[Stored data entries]
<<<<

import Summits.FinalStateConjecture.FinalStateConjecture.Theorems.EIHFluxBalanceInertialRecessionStubIdentificationMain

/-!
# Route EIHFluxBalance — `InertialRecession` (E′), line `SketchCleanExcision`:
# CLEAN EXCISION WITH A RATE IN SCALE for the lab charges (stub `stub_cleanExcision`)

Helper file (`--supports stmt-FinalStateConjecture-17403`) for the crux
`Summit.FinalStateConjecture.FinalStateConjecture.Theses.EIHFluxBalance.InertialRecession`.

`stub_cleanExcision`: granted the pseudotensor bound, under the crux antecedent with `0 < N`, slaving and
quasi-stationarity (the hypotheses, verbatim, of the proved identification
`SublinearIsFree.ChargeModel.cleanWindowCharges_identification`), at EQUAL TIMES the Landau–Lifshitz
four-momentum of the lab metric through a `δ`-admissible window sphere `(c, R)` in the middle cone minus
the sum of the four-momenta through finitely many `δ`-admissible sub-windows `(c′ₖ, R′ₖ)` nested in it,
pairwise `(1 + δ)`-separated, all radii `≥ Rm ≥ ρ(t)/δ`, carrying every member of the big window, is
`≤ C · (√Rm)⁻¹` with `C = C_PTB K² N 8π δ^{-1/2}`.

Proof: the perforated region `K = B̄(c, R) ∖ ⋃ₖ B(c′ₖ, R′ₖ)` is `δ Rm`-clear of every painted centre and
inside the cone `‖y‖ ≤ κ t`; the perforated Gauss law (`LLGauss.perforatedGauss`, exact, any radii) turns
the difference of charges into the bulk integral of `Σ_α ∂_α h^{μ0α}` over `K`, which in vacuum is
`(−g) t^{μ0}_LL`, bounded by `C_PTB ‖∂g‖²` (`abs_emComplex_le_of_pseudotensorBound`); the far-field control
`‖∂(lab)‖ ≤ K d^{-7/4}` at clean late cone points (`ChargeModel.sphereConditions`) and the decay integral
(`abs_setIntegral_le_of_decay`) give `C_PTB K² N 8π (δ Rm)^{-1/2}`.
[cite: LandauLifshitz1975, §96 (96.16)–(96.17)]
-/

set_option linter.dupNamespace false
-- instance search on the nested operator spaces needs a deeper pending depth (as in `CoordCurvature.lean`)
set_option maxSynthPendingDepth 3

noncomputable section

namespace Summit.FinalStateConjecture.FinalStateConjecture.Theorems.SketchCleanExcision

open scoped BigOperators Topology Manifold Classical MeasureTheory Matrix InnerProductSpace ContDiff ENNReal
open Filter Set Function TopologicalSpace MeasureTheory Literature.Geometry.Lorentzian

open Literature.Geometry.Lorentzian.LandauLifshitz SublinearIsFree.ChargeModel SublinearIsFree.PseudotensorBound
  LLBalance in
/-- **The excision estimate at a fixed time, for a general field.** For `g` of class `C^∞`, symmetric and
with vanishing coordinate Ricci form on an open `W ⊆ E4` containing the slice image `{t} × K` of the closed
perforated ball `K = {|y − c| ≤ R, |y − c′ₖ| ≥ R′ₖ ∀ k}` (holes strictly inside, strictly disjoint), within
`1/2` of `η` there with `‖Dg‖ ≤ K d^{-7/4}`, `d` the distance to the nearest of the `N ≥ 1` centres
`ξᵢ(t)`, all at distance `≥ ρ₀ > 0` from `K`: granted the pseudotensor bound with constant `Cp`,
`|P^μ[g](t; c, R) − Σₖ P^μ[g](t; c′ₖ, R′ₖ)| ≤ Cp K² N 8π ρ₀^{-1/2}`.
[cite: LandauLifshitz1975, §96 (96.16)–(96.17)] -/
theorem excision_estimate {N : ℕ} (hN : 0 < N) (ξ : Fin N → ℝ → E3) {Cp K : ℝ} (hCp0 : 0 ≤ Cp)
    (hPTB : ∀ (g : E4 → E4 →L[ℝ] E4 →L[ℝ] ℝ) (x : E4) (b : ℝ), ContDiffAt ℝ 2 g x →
      (∀ᶠ y in 𝓝 x, ∀ v w : E4, g y v w = g y w v) → ‖g x - Minkowski.bilin‖ ≤ 1 / 2 →
      (∀ v : E4, ‖fderiv ℝ g x v‖ ≤ b * ‖v‖) →
      ∀ μ ν : Fin 4, |metricDet g x * pseudotensor g x μ ν| ≤ Cp * b ^ 2)
    {g : E4 → E4 →L[ℝ] E4 →L[ℝ] ℝ} {W : Set E4} (hWo : IsOpen W) (hgW : ContDiffOn ℝ ∞ g W)
    (hsymm : ∀ x ∈ W, ∀ v w : E4, g x v w = g x w v) (hric : ∀ x ∈ W, MetricCoord.ricAt g x = 0)
    {t : ℝ} {c : E3} {R ρ₀ : ℝ} {m : ℕ} {c' : Fin m → E3} {R' : Fin m → ℝ} (hρ₀ : 0 < ρ₀) (hR : 0 < R)
    (hR' : ∀ k, 0 < R' k) (hin : ∀ k, dist (c' k) c + R' k < R)
    (hdisj : ∀ k l, k ≠ l → R' k + R' l < dist (c' k) (c' l))
    (hfar : ∀ y : E3, dist y c ≤ R → (∀ k, R' k ≤ dist y (c' k)) → ∀ i, ρ₀ ≤ ‖y - ξ i t‖)
    (hpt : ∀ y : E3, dist y c ≤ R → (∀ k, R' k ≤ dist y (c' k)) → E4.ofTimeSpace t y ∈ W ∧
      ‖g (E4.ofTimeSpace t y) - Minkowski.bilin‖ ≤ 1 / 2 ∧
      ∀ v : E4, ‖fderiv ℝ g (E4.ofTimeSpace t y) v‖ ≤ K * ((⨅ i, ‖y - ξ i t‖) ^ (7 / 4 : ℝ))⁻¹ * ‖v‖)
    (μ : Fin 4) :
    |quasiLocalMomentum g t c R μ - ∑ k, quasiLocalMomentum g t (c' k) (R' k) μ| ≤
      Cp * K ^ 2 * N * (8 * Real.pi * ρ₀ ^ (-(1 / 2) : ℝ)) := by
  haveI : Nonempty (Fin N) := ⟨⟨0, hN⟩⟩
  -- the region where the field is regular with nondegenerate Gram matrix
  set W' : Set E4 := W ∩ (fun x ↦ metricDet g x) ⁻¹' ({0}ᶜ : Set ℝ) with hW'def
  have hW'o : IsOpen W' :=
    (contDiffOn_metricDet hgW).continuousOn.isOpen_inter_preimage hWo isOpen_compl_singleton
  have hg' : ContDiffOn ℝ ∞ g W' := hgW.mono inter_subset_left
  have hdet' : ∀ x ∈ W', metricDet g x ≠ 0 := fun x hx ↦ hx.2
  have hmemW' : ∀ y : E3, dist y c ≤ R → (∀ k, R' k ≤ dist y (c' k)) → E4.ofTimeSpace t y ∈ W' :=
    fun y hy hk ↦ ⟨(hpt y hy hk).1, metricDet_ne_zero (hpt y hy hk).2.1⟩
  -- the perforated Gauss law and the bulk bound
  rw [LLGauss.perforatedGauss hW'o hg' hdet' (t := t) hR hR' hin hdisj hmemW' μ]
  refine abs_setIntegral_le_of_decay (fun i ↦ ξ i t) hρ₀ (L := Cp * K ^ 2) (by positivity)
    (LLGauss.isCompact_perforated c R c' R').isClosed.measurableSet (fun y hy i ↦ hfar y hy.1 hy.2 i)
    (fun y hy ↦ ?_)
  obtain ⟨hyW, hyη, hyb⟩ := hpt y hy.1 hy.2
  have hg2 : ContDiffAt ℝ 2 g (E4.ofTimeSpace t y) :=
    (hgW.contDiffAt (hWo.mem_nhds hyW)).of_le (by norm_cast)
  have hsym : ∀ᶠ z in 𝓝 (E4.ofTimeSpace t y), ∀ v w : E4, g z v w = g z w v :=
    Filter.eventually_of_mem (hWo.mem_nhds hyW) fun z hz ↦ hsymm z hz
  refine (abs_emComplex_le_of_pseudotensorBound hPTB hg2 hsym hyη hyb (hric _ hyW) μ 0).trans ?_
  have hd0 : 0 < ⨅ i, ‖y - ξ i t‖ := hρ₀.trans_le (le_ciInf (hfar y hy.1 hy.2))
  rw [mul_pow, inv_rpow_seven_fourths_sq hd0, mul_assoc]
  exact mul_le_mul_of_nonneg_left
    (mul_le_mul_of_nonneg_left (rpow_iInf_norm_sub_le_sum hN _ y) (sq_nonneg K)) hCp0

/-- **Geometry of the clean excision**: every point of the perforated region between a `δ`-admissible
window `(c, R)` and `δ`-admissible sub-windows `(c′ₖ, R′ₖ)` of radii `≥ Rm`, which carry every centre
inside the big window, is at distance `≥ δ Rm` from every centre. [folklore] -/
theorem le_norm_sub_of_perforated {N m : ℕ} {ζ : Fin N → E3} {c : E3} {R Rm δ : ℝ} {c' : Fin m → E3}
    {R' : Fin m → ℝ} (hδ : 0 ≤ δ) (hRmR : Rm ≤ R) (hRmR' : ∀ k, Rm ≤ R' k)
    (hclean : ∀ j, ‖ζ j - c‖ ≤ (1 - δ) * R ∨ (1 + δ) * R ≤ ‖ζ j - c‖)
    (hcover : ∀ j, ‖ζ j - c‖ ≤ (1 - δ) * R → ∃ k, ‖ζ j - c' k‖ ≤ (1 - δ) * R' k)
    {y : E3} (hy : dist y c ≤ R) (hk : ∀ k, R' k ≤ dist y (c' k)) (j : Fin N) : δ * Rm ≤ ‖y - ζ j‖ := by
  rw [dist_eq_norm] at hy
  rcases hclean j with hj | hj
  · obtain ⟨k, hk'⟩ := hcover j hj
    have h1 := hk k
    rw [dist_eq_norm] at h1
    have h2 : ‖y - c' k‖ ≤ ‖y - ζ j‖ + ‖ζ j - c' k‖ := norm_sub_le_norm_sub_add_norm_sub _ _ _
    have h3 : δ * Rm ≤ δ * R' k := mul_le_mul_of_nonneg_left (hRmR' k) hδ
    linarith
  · have h2 : ‖ζ j - c‖ ≤ ‖ζ j - y‖ + ‖y - c‖ := norm_sub_le_norm_sub_add_norm_sub _ _ _
    rw [norm_sub_rev (ζ j) y] at h2
    have h3 : δ * Rm ≤ δ * R := mul_le_mul_of_nonneg_left hRmR hδ
    linarith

>>>>

### WHAT YOU HAVE TO DO
From the records above, copy out the line with "exact mul_le_mul_of_nonneg_left", the line with "k, Rm ≤ R' k)", and every line between them, word for word.

### ANSWER FOR THE TASK
  exact mul_le_mul_of_nonneg_left
    (mul_le_mul_of_nonneg_left (rpow_iInf_norm_sub_le_sum hN _ y) (sq_nonneg K)) hCp0

/-- **Geometry of the clean excision**: every point of the perforated region between a `δ`-admissible
window `(c, R)` and `δ`-admissible sub-windows `(c′ₖ, R′ₖ)` of radii `≥ Rm`, which carry every centre
inside the big window, is at distance `≥ δ Rm` from every centre. [folklore] -/
theorem le_norm_sub_of_perforated {N m : ℕ} {ζ : Fin N → E3} {c : E3} {R Rm δ : ℝ} {c' : Fin m → E3}
    {R' : Fin m → ℝ} (hδ : 0 ≤ δ) (hRmR : Rm ≤ R) (hRmR' : ∀ k, Rm ≤ R' k)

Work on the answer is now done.